> ENTRIES SHOWN:
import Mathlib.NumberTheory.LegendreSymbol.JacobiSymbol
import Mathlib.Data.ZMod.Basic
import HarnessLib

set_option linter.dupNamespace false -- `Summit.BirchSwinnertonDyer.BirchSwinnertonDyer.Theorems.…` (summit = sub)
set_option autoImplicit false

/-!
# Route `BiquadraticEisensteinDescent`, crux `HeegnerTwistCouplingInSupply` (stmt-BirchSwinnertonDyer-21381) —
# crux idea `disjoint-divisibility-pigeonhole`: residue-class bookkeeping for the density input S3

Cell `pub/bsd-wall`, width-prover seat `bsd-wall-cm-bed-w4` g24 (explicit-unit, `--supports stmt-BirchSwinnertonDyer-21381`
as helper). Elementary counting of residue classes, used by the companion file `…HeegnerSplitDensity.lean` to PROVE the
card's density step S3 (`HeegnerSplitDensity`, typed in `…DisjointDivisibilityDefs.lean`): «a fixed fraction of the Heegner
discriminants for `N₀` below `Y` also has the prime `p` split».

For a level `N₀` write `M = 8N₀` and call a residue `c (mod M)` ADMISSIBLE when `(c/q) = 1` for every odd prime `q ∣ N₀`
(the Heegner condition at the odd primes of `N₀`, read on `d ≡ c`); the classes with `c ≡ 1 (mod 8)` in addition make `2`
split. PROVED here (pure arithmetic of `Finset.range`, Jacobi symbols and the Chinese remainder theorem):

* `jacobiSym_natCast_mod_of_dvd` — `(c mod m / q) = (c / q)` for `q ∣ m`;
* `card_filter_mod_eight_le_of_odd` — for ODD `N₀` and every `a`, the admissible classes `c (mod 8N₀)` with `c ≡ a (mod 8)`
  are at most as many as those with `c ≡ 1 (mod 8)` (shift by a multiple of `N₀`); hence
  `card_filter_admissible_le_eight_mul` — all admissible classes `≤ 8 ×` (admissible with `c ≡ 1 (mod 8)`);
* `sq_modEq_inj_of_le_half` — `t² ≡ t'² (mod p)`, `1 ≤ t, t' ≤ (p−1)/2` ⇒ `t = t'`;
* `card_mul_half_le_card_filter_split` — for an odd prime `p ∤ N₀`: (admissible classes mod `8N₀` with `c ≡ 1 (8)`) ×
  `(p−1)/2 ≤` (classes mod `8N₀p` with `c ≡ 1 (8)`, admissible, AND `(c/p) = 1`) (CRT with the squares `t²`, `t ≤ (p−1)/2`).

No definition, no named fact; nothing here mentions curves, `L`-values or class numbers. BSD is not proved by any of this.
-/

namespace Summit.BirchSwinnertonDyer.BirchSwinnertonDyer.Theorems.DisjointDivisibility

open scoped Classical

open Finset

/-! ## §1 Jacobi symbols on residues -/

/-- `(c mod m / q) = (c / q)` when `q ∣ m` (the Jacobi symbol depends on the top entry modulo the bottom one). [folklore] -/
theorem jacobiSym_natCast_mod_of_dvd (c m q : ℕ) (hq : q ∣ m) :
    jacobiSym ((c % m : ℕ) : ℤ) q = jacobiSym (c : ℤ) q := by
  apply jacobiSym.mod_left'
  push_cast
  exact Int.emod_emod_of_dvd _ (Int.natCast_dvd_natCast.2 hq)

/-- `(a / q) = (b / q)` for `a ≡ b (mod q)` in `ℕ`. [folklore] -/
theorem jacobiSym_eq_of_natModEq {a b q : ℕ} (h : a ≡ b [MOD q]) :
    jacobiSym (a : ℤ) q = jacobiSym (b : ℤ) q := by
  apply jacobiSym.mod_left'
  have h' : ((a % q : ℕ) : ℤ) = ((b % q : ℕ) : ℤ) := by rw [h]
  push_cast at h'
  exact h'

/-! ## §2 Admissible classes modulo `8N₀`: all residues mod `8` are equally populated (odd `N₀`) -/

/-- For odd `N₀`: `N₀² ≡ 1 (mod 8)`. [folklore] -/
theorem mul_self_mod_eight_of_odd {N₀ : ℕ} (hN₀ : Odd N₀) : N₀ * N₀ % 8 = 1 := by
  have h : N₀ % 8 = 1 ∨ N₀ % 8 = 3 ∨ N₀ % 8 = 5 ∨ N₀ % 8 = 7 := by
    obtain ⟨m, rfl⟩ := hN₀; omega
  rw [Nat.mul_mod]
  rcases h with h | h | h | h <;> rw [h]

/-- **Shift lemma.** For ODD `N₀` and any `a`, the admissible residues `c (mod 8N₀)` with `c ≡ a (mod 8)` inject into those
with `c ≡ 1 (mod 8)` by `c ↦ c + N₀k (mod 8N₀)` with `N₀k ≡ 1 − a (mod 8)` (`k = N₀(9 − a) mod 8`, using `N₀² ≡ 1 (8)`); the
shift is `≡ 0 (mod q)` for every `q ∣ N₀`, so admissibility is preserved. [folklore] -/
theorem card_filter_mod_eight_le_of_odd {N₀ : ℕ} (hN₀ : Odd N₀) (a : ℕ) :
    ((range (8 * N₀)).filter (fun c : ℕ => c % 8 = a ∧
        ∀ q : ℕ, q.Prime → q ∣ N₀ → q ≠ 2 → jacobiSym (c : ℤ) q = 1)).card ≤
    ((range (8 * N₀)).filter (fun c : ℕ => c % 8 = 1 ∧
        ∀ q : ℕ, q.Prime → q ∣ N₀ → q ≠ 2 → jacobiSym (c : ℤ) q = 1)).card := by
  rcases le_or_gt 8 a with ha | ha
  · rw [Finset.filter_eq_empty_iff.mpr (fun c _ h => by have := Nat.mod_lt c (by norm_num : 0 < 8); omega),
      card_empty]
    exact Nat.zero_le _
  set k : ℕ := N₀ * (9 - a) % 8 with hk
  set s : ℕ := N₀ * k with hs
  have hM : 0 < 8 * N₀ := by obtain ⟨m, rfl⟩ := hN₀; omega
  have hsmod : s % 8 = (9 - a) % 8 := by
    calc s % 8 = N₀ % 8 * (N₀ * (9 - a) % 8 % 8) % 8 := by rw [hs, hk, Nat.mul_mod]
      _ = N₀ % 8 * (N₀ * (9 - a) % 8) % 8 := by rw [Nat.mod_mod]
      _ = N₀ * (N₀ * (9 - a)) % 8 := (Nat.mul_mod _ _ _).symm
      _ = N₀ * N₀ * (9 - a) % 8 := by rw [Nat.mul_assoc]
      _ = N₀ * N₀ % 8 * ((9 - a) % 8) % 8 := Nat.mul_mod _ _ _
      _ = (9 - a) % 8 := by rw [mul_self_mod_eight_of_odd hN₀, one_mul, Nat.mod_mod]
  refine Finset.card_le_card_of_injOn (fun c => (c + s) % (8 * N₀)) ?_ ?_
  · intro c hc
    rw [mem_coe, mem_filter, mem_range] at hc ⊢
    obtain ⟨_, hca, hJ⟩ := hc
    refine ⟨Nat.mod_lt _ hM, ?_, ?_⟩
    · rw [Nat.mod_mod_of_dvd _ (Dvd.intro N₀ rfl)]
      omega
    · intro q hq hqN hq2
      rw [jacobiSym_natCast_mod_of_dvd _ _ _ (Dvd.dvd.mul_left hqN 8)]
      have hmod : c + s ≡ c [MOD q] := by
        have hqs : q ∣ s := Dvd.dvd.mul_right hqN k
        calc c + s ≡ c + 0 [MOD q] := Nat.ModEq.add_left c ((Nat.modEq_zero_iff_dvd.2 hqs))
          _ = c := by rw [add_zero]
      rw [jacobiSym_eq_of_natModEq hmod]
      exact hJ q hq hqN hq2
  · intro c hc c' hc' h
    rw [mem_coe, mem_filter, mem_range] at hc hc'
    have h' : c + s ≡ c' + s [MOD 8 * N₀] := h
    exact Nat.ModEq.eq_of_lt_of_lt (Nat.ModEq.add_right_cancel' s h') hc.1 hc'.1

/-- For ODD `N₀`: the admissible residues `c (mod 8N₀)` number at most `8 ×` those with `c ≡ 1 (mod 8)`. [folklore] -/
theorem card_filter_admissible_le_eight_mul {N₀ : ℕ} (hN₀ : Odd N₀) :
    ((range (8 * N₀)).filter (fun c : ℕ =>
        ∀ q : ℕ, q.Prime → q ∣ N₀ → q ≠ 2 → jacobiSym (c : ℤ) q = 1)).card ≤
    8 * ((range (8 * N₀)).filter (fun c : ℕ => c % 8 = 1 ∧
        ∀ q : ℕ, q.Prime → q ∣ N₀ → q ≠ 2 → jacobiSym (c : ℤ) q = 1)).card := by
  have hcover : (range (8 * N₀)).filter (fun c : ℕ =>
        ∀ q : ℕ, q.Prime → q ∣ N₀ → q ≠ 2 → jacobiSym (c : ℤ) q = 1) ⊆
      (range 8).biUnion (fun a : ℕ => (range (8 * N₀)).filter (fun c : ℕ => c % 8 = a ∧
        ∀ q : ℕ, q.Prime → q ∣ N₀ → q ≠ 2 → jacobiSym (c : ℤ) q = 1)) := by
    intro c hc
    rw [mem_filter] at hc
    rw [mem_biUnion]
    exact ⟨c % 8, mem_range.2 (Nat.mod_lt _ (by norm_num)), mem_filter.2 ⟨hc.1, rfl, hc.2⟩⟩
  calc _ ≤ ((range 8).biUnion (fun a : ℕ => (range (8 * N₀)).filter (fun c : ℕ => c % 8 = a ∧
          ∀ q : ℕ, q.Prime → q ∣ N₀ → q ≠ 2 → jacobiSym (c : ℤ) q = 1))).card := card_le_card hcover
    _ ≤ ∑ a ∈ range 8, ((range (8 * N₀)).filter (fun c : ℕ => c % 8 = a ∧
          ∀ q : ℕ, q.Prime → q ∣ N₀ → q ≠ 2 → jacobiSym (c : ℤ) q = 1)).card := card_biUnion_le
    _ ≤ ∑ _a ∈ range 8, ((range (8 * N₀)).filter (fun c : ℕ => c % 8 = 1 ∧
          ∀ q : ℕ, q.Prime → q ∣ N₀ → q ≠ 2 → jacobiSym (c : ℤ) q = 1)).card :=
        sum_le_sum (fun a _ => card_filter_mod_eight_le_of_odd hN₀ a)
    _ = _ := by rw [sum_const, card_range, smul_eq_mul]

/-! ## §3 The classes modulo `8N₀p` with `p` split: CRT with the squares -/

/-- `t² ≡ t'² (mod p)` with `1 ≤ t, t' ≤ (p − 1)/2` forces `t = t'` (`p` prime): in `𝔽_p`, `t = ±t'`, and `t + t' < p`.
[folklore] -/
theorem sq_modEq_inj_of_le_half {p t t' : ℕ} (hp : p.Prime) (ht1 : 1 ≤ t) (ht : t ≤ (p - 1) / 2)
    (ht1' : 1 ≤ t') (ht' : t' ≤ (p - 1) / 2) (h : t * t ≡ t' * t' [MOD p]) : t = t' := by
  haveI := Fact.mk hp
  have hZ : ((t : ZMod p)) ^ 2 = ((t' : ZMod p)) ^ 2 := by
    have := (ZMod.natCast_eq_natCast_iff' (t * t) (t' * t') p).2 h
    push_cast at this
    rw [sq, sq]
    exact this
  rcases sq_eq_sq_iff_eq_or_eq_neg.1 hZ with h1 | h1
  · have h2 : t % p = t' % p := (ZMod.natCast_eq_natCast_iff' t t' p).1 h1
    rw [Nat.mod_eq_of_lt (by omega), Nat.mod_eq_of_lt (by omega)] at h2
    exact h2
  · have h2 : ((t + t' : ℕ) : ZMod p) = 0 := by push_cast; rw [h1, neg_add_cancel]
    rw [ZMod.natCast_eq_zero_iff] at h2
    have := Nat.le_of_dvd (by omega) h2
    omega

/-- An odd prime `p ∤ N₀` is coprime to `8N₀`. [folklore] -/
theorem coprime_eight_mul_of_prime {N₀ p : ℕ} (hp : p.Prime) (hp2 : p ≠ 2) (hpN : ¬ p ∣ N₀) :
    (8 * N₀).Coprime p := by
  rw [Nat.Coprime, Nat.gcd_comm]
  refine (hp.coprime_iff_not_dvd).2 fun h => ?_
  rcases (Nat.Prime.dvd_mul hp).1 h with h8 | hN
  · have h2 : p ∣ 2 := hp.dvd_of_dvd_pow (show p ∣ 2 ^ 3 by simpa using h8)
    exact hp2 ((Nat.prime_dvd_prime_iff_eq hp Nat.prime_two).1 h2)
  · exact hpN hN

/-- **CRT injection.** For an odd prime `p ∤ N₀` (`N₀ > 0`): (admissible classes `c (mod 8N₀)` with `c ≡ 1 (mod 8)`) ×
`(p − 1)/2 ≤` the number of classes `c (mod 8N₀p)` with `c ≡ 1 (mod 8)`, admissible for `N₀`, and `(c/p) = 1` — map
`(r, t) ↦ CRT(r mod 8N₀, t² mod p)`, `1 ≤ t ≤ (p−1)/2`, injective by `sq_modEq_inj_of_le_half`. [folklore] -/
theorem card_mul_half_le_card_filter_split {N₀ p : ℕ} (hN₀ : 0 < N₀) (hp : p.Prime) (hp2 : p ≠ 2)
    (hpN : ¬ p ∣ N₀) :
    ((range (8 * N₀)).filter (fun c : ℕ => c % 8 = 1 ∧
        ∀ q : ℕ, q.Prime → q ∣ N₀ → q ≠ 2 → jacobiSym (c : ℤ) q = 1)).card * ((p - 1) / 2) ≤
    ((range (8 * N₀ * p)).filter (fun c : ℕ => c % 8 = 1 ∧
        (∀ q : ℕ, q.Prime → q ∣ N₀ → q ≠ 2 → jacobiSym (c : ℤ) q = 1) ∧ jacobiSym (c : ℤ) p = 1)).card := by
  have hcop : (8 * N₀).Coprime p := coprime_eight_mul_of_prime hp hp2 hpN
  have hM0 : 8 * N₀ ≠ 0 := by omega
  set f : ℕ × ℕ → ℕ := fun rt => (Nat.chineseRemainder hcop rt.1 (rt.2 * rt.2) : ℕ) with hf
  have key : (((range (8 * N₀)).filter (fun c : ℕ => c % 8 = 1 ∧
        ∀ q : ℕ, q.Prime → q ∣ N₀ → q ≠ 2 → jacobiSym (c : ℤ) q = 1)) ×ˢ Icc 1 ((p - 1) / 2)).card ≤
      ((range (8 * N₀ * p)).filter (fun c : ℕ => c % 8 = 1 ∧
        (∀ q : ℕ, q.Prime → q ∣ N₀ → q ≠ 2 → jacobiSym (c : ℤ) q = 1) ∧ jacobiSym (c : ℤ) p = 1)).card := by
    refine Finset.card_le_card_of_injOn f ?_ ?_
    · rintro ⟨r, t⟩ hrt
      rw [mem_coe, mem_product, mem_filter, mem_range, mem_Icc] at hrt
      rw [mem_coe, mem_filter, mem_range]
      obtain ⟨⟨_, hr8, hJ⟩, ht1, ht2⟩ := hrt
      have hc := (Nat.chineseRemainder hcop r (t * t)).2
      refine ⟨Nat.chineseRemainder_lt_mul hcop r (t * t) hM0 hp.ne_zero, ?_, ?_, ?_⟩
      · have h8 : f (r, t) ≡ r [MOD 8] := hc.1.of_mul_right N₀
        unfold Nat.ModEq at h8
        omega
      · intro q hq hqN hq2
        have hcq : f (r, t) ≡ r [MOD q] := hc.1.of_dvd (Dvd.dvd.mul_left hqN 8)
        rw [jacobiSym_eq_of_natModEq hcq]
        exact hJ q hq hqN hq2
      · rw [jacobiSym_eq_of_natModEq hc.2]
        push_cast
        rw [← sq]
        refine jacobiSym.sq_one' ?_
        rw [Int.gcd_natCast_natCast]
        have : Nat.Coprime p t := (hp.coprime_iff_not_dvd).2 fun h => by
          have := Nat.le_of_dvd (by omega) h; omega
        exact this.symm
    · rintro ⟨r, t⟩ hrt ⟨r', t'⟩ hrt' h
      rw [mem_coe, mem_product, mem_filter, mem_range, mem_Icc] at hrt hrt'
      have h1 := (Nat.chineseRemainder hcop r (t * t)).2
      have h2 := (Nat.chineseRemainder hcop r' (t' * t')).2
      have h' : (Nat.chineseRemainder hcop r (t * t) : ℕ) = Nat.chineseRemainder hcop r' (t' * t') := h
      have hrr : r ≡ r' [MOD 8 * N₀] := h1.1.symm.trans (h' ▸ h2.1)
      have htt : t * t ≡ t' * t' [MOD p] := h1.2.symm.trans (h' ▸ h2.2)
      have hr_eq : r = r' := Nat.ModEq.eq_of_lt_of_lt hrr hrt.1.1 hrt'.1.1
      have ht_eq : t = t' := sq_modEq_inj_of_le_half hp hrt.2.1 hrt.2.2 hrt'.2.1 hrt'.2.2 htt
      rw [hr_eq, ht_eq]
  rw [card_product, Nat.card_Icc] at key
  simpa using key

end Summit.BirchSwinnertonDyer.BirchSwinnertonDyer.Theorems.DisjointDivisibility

> TASK GOAL: From the entries above, give again exactly the lines running from the line with "rw [Nat.mod_eq_of_lt (by" to the line with "exact hpN hN"; include both of those lines.

> RESPONSE TO THIS EXERCISE:
    rw [Nat.mod_eq_of_lt (by omega), Nat.mod_eq_of_lt (by omega)] at h2
    exact h2
  · have h2 : ((t + t' : ℕ) : ZMod p) = 0 := by push_cast; rw [h1, neg_add_cancel]
    rw [ZMod.natCast_eq_zero_iff] at h2
    have := Nat.le_of_dvd (by omega) h2
    omega

/-- An odd prime `p ∤ N₀` is coprime to `8N₀`. [folklore] -/
theorem coprime_eight_mul_of_prime {N₀ p : ℕ} (hp : p.Prime) (hp2 : p ≠ 2) (hpN : ¬ p ∣ N₀) :
    (8 * N₀).Coprime p := by
  rw [Nat.Coprime, Nat.gcd_comm]
  refine (hp.coprime_iff_not_dvd).2 fun h => ?_
  rcases (Nat.Prime.dvd_mul hp).1 h with h8 | hN
  · have h2 : p ∣ 2 := hp.dvd_of_dvd_pow (show p ∣ 2 ^ 3 by simpa using h8)
    exact hp2 ((Nat.prime_dvd_prime_iff_eq hp Nat.prime_two).1 h2)
  · exact hpN hN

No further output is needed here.